(Entries taken from a collection)
- Opening Delimiter -

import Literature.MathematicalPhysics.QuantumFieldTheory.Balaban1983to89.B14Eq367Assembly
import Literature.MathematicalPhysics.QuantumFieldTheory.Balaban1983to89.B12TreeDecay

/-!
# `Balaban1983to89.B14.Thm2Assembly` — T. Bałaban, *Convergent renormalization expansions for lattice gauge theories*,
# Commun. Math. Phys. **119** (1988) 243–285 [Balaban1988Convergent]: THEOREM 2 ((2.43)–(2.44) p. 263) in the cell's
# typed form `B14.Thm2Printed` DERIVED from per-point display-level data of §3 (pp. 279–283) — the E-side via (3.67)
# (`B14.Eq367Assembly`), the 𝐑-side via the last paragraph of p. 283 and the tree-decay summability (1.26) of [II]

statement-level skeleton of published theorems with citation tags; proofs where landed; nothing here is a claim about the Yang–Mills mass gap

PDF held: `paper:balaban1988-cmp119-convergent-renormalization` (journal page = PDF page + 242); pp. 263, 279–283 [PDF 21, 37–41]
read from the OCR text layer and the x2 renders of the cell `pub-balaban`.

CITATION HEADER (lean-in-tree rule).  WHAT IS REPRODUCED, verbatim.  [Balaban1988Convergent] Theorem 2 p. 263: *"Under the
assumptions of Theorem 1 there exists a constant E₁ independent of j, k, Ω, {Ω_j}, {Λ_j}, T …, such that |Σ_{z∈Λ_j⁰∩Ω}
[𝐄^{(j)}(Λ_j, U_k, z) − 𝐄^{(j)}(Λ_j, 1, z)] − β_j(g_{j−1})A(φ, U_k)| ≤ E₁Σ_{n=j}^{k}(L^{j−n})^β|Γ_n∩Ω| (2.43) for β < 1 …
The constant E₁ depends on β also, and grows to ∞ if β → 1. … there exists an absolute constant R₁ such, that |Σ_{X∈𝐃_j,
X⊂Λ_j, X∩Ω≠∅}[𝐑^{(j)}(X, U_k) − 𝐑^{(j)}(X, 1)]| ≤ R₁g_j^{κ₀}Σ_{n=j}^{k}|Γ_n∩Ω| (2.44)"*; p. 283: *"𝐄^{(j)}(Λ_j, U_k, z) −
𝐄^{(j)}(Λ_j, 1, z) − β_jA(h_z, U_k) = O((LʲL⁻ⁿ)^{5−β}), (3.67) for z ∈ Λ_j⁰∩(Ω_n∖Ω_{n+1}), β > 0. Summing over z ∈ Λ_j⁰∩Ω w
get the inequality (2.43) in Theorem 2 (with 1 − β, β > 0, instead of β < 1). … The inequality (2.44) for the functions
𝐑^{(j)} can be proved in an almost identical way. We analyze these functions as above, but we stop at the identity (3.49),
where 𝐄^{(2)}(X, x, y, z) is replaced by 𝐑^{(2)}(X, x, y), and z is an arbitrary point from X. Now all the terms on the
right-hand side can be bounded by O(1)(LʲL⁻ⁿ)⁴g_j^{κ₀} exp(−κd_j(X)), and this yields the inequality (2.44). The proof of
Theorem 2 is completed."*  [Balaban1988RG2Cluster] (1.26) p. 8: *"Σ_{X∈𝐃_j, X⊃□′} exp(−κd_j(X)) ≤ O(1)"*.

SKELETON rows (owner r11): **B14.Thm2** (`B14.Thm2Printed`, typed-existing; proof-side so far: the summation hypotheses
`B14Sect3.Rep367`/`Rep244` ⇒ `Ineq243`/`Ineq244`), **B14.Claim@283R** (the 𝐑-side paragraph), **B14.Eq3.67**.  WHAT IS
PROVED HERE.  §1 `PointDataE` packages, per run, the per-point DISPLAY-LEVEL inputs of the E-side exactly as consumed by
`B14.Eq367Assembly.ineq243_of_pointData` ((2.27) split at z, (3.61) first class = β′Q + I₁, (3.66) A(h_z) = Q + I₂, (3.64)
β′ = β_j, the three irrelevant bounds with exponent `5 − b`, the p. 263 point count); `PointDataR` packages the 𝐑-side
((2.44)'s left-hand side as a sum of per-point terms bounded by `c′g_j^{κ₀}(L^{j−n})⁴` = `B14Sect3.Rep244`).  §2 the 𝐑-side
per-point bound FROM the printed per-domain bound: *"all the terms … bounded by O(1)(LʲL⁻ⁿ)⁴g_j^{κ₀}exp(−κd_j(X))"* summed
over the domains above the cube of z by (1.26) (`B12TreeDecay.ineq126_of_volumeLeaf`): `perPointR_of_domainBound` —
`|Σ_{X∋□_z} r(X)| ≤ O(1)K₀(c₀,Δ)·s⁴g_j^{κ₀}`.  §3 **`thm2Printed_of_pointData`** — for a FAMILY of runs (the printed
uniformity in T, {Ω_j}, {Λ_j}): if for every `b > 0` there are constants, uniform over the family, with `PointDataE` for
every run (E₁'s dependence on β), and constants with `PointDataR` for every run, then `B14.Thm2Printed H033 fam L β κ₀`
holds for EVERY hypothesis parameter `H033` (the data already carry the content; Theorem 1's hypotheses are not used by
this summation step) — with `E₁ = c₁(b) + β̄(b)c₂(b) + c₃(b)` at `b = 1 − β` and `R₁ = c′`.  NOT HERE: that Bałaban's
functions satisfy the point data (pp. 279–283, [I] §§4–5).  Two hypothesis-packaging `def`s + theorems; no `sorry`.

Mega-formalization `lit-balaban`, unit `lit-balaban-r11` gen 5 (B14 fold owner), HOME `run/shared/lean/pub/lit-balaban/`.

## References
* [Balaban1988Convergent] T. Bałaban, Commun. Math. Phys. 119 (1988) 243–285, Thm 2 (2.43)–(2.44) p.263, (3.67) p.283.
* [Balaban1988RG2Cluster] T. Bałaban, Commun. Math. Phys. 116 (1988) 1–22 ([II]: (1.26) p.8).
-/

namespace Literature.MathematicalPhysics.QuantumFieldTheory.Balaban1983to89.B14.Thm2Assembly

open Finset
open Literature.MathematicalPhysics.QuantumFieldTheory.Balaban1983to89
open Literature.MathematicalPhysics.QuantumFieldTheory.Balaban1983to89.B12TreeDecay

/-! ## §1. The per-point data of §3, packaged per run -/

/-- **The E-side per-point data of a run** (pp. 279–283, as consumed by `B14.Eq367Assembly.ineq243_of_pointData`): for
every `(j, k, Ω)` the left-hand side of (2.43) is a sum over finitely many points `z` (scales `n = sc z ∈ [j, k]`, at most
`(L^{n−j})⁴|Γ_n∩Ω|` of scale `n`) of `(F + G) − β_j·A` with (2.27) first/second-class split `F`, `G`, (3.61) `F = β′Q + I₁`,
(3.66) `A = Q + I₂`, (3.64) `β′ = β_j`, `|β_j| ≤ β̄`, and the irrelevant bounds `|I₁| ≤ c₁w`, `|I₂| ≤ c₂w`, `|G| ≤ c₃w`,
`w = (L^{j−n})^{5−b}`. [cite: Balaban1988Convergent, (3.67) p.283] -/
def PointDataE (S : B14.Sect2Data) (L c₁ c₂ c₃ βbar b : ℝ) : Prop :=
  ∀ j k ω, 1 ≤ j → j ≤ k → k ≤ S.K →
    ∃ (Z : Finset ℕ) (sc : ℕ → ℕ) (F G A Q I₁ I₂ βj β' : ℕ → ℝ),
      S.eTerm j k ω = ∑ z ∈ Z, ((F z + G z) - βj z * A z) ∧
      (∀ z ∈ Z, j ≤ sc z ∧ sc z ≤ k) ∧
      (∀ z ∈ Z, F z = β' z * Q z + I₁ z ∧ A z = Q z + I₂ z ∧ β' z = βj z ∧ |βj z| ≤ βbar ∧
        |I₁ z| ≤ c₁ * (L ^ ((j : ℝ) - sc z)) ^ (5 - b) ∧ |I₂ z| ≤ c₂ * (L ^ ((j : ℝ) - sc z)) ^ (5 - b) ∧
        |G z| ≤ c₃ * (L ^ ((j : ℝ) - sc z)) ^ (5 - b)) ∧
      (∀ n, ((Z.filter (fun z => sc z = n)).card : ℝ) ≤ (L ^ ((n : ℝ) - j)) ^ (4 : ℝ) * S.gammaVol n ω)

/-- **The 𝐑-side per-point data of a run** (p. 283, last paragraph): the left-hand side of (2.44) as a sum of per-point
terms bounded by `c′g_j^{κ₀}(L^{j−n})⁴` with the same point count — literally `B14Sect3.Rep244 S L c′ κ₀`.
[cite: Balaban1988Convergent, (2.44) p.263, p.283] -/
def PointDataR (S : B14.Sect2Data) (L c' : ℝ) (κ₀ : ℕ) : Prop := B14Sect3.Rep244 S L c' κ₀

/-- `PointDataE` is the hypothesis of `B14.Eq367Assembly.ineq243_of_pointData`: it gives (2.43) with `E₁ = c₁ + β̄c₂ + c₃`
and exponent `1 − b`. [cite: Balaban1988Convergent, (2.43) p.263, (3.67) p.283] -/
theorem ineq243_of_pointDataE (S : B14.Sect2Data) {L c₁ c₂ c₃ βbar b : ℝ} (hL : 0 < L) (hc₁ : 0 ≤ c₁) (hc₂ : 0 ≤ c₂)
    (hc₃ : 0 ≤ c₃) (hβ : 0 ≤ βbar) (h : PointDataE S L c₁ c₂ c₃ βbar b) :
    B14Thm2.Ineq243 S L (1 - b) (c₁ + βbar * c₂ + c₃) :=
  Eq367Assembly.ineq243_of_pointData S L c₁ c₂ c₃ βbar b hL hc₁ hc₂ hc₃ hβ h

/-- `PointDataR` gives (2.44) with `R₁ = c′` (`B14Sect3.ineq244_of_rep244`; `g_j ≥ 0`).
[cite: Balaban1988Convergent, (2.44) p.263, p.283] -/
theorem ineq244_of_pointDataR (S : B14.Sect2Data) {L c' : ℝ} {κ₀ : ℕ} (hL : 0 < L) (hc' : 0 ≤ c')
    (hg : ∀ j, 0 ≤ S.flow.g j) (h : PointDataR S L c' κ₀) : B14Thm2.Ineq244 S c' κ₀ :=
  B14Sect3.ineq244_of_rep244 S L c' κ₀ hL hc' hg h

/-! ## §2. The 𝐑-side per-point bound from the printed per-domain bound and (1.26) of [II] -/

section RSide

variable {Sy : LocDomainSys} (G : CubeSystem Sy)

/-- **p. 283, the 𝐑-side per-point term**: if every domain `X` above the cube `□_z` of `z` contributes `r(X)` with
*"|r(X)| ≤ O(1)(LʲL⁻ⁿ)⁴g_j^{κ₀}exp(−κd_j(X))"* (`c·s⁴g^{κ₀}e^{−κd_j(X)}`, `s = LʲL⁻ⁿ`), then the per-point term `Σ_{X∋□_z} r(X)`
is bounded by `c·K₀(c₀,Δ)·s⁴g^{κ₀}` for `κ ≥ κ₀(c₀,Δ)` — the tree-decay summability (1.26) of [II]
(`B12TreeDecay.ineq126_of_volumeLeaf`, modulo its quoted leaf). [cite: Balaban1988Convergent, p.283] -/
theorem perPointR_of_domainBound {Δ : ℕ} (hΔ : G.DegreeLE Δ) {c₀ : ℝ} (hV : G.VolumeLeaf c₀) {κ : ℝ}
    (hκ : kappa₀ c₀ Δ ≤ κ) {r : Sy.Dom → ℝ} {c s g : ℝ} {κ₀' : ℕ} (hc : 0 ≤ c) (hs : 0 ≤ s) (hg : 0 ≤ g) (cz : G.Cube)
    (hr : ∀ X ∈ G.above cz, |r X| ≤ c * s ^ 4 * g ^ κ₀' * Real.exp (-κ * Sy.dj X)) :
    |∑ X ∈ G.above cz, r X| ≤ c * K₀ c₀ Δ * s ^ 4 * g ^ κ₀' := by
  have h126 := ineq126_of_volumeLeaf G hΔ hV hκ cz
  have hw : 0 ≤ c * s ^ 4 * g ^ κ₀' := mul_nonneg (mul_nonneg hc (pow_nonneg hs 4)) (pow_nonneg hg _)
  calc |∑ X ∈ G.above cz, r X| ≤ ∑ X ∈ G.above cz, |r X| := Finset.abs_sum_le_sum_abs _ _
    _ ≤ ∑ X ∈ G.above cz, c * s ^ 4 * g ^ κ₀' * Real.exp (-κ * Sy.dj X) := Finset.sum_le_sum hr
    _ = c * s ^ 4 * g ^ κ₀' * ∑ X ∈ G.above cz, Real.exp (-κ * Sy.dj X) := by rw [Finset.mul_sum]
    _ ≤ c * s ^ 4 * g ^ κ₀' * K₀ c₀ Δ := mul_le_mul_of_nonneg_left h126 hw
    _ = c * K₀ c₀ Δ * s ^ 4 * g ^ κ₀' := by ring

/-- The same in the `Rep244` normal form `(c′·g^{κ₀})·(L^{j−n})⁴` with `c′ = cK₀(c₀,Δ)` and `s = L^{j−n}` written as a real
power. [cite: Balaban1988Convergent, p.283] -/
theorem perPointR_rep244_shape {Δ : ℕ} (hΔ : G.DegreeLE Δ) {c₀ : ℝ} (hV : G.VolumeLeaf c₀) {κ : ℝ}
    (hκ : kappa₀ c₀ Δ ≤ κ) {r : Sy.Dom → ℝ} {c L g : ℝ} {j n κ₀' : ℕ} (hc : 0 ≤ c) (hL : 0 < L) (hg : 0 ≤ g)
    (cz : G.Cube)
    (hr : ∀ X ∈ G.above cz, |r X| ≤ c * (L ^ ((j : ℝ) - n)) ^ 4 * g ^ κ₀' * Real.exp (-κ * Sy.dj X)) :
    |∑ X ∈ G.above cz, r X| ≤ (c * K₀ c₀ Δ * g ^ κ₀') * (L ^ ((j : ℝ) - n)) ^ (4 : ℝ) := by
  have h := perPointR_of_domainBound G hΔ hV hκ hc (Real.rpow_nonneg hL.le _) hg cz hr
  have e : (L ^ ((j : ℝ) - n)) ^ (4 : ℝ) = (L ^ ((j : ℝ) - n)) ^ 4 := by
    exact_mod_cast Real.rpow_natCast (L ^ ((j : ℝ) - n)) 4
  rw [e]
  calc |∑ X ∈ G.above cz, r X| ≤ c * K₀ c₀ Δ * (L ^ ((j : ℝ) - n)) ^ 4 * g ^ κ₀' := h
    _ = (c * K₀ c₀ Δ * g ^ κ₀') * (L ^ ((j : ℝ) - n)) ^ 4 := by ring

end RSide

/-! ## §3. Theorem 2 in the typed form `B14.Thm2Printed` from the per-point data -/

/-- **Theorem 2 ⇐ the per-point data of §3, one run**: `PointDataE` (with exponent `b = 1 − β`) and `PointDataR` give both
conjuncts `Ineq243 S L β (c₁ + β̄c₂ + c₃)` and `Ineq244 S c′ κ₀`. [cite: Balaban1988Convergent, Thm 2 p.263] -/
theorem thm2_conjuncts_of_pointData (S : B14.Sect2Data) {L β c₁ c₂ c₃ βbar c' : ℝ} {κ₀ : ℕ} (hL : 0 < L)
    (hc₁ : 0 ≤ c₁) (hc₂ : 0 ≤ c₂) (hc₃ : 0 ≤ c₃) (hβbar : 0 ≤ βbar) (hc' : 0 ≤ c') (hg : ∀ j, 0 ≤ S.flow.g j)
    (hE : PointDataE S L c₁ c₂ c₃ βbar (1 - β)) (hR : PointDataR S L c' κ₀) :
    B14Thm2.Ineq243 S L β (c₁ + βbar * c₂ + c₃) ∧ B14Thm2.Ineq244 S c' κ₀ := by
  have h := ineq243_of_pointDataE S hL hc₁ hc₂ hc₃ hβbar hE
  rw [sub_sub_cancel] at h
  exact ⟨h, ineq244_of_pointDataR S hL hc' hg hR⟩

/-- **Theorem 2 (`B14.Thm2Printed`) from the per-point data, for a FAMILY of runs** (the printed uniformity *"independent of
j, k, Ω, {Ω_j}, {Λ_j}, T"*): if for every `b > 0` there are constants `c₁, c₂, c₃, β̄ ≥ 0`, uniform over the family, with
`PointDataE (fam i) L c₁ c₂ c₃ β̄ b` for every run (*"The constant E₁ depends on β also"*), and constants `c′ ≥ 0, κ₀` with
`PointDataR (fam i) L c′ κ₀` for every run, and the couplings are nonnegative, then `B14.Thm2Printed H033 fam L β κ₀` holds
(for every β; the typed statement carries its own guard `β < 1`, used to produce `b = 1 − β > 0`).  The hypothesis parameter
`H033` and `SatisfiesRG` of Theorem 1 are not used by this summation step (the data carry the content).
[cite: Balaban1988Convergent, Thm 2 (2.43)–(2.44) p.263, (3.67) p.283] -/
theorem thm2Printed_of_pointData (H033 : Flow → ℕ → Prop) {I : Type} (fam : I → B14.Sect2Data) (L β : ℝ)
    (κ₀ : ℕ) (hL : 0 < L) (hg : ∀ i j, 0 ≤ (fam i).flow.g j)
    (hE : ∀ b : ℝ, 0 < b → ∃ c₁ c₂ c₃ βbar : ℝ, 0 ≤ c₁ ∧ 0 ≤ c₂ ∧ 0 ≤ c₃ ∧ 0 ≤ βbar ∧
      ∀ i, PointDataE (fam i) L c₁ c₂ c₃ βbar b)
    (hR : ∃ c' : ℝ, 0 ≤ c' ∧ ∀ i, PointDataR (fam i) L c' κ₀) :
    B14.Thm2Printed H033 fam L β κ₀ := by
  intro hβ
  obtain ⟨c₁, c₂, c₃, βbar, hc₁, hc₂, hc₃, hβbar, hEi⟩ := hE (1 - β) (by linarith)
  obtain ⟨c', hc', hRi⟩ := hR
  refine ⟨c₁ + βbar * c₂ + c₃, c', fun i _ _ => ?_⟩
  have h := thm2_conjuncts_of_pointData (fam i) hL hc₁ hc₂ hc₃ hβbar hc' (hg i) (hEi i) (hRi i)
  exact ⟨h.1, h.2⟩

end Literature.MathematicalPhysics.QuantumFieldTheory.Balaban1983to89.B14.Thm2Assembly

- Closing Delimiter -
- Opening Delimiter -

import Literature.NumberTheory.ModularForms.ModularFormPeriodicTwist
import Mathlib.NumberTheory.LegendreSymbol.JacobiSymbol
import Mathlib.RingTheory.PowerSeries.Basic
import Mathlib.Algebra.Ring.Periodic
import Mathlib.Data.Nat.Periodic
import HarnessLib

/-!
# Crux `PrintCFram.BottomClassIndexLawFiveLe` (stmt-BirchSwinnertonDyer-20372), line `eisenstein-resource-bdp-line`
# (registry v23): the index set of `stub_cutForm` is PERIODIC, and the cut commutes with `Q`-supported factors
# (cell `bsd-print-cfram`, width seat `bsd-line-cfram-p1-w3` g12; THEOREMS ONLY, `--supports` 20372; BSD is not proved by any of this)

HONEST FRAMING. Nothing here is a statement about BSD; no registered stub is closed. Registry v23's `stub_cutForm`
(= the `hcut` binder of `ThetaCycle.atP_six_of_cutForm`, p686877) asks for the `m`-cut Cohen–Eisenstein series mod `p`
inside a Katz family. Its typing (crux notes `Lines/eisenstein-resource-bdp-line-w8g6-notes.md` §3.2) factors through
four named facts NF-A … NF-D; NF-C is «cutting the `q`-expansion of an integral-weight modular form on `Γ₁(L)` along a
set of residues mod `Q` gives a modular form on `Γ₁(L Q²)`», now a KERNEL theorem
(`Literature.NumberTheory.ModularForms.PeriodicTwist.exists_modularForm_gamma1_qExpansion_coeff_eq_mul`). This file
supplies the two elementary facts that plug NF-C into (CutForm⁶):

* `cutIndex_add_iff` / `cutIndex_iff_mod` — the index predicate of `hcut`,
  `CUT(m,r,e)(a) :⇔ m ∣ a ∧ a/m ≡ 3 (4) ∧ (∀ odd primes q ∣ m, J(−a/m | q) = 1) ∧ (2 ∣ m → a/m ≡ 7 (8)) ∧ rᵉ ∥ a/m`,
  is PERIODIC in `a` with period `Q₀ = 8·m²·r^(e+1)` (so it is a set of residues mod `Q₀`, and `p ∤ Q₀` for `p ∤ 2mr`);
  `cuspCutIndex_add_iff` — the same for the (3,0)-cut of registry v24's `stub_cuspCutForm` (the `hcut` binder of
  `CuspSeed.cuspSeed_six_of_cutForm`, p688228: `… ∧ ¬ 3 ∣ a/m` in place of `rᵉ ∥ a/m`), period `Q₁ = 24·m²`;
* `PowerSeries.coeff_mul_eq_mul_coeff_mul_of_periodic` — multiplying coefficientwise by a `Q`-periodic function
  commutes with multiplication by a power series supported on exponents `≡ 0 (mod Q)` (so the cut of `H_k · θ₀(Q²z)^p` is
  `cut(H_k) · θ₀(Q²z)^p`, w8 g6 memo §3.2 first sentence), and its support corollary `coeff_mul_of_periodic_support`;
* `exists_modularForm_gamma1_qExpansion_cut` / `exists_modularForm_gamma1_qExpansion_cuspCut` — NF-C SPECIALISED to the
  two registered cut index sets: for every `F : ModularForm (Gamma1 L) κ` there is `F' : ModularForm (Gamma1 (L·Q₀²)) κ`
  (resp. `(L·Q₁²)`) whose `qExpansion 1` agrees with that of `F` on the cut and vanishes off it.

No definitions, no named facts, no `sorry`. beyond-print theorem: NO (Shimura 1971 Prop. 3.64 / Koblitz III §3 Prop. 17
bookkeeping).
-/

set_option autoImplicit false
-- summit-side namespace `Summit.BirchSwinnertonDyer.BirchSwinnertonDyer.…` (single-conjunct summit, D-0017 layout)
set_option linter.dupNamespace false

- Closing Delimiter -
- Opening Delimiter -

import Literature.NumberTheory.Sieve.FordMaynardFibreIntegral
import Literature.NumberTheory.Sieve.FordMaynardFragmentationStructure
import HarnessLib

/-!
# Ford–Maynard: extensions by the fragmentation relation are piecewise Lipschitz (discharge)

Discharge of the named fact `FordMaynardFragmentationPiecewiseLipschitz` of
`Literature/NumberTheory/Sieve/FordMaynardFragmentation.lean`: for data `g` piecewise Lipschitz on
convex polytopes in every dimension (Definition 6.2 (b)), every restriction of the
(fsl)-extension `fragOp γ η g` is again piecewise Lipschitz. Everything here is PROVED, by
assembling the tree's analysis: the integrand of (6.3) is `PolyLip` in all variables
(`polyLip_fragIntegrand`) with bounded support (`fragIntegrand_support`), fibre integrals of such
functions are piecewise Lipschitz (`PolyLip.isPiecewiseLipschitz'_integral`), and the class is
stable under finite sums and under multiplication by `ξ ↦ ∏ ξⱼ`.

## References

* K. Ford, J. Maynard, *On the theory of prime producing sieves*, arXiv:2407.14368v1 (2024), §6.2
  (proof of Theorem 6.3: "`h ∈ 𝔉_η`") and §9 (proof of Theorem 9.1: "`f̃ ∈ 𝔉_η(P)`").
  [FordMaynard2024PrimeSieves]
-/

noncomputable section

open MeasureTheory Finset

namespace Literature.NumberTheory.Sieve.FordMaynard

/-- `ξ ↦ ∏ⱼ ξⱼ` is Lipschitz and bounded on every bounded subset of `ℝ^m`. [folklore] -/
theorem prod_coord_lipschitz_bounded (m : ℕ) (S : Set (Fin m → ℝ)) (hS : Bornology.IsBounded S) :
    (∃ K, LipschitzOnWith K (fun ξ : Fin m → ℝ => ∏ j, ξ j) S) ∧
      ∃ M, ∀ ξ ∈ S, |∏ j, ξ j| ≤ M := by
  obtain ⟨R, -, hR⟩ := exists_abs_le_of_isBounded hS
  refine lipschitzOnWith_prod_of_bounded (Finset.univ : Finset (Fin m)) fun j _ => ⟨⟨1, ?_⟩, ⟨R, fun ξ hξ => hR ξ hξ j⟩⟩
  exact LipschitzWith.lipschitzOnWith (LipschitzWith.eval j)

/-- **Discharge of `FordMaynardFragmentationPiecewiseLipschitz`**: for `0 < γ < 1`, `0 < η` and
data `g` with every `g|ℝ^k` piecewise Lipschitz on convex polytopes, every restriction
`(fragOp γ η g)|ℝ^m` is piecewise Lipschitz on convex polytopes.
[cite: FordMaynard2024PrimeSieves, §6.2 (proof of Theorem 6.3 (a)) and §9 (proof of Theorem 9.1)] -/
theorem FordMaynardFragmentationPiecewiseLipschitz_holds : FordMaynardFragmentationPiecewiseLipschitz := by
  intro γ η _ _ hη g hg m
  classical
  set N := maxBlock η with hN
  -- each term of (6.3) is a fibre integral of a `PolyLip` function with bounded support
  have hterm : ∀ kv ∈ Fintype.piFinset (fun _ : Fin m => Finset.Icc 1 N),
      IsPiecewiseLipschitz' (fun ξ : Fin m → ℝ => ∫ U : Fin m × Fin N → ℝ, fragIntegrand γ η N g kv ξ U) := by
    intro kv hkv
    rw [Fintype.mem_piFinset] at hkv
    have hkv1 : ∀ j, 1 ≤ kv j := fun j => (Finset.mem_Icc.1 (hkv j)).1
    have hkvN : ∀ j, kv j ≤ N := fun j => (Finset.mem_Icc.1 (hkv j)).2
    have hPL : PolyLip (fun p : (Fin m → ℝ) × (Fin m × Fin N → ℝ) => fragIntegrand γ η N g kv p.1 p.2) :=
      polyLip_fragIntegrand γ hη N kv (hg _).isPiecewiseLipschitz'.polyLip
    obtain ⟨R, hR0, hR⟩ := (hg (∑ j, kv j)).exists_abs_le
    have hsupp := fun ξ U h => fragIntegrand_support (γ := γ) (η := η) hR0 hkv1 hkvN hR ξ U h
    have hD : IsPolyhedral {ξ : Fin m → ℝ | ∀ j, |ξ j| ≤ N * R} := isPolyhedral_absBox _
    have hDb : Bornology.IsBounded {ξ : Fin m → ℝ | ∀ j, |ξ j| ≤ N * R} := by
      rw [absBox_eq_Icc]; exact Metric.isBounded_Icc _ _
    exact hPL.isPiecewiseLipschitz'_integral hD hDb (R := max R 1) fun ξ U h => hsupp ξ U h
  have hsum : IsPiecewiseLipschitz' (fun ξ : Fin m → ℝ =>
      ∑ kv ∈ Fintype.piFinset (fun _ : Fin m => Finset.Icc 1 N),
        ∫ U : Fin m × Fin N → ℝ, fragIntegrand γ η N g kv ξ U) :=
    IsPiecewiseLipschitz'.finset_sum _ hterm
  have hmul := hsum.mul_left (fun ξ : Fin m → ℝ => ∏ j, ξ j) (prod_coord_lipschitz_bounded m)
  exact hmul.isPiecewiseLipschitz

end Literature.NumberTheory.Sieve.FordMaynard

- Closing Delimiter -

Every line above that holds the string "calc" should be copied into the answer.

SOLUTION TO THIS TASK =>
  calc |∑ X ∈ G.above cz, r X| ≤ ∑ X ∈ G.above cz, |r X| := Finset.abs_sum_le_sum_abs _ _
  calc |∑ X ∈ G.above cz, r X| ≤ c * K₀ c₀ Δ * (L ^ ((j : ℝ) - n)) ^ 4 * g ^ κ₀' := h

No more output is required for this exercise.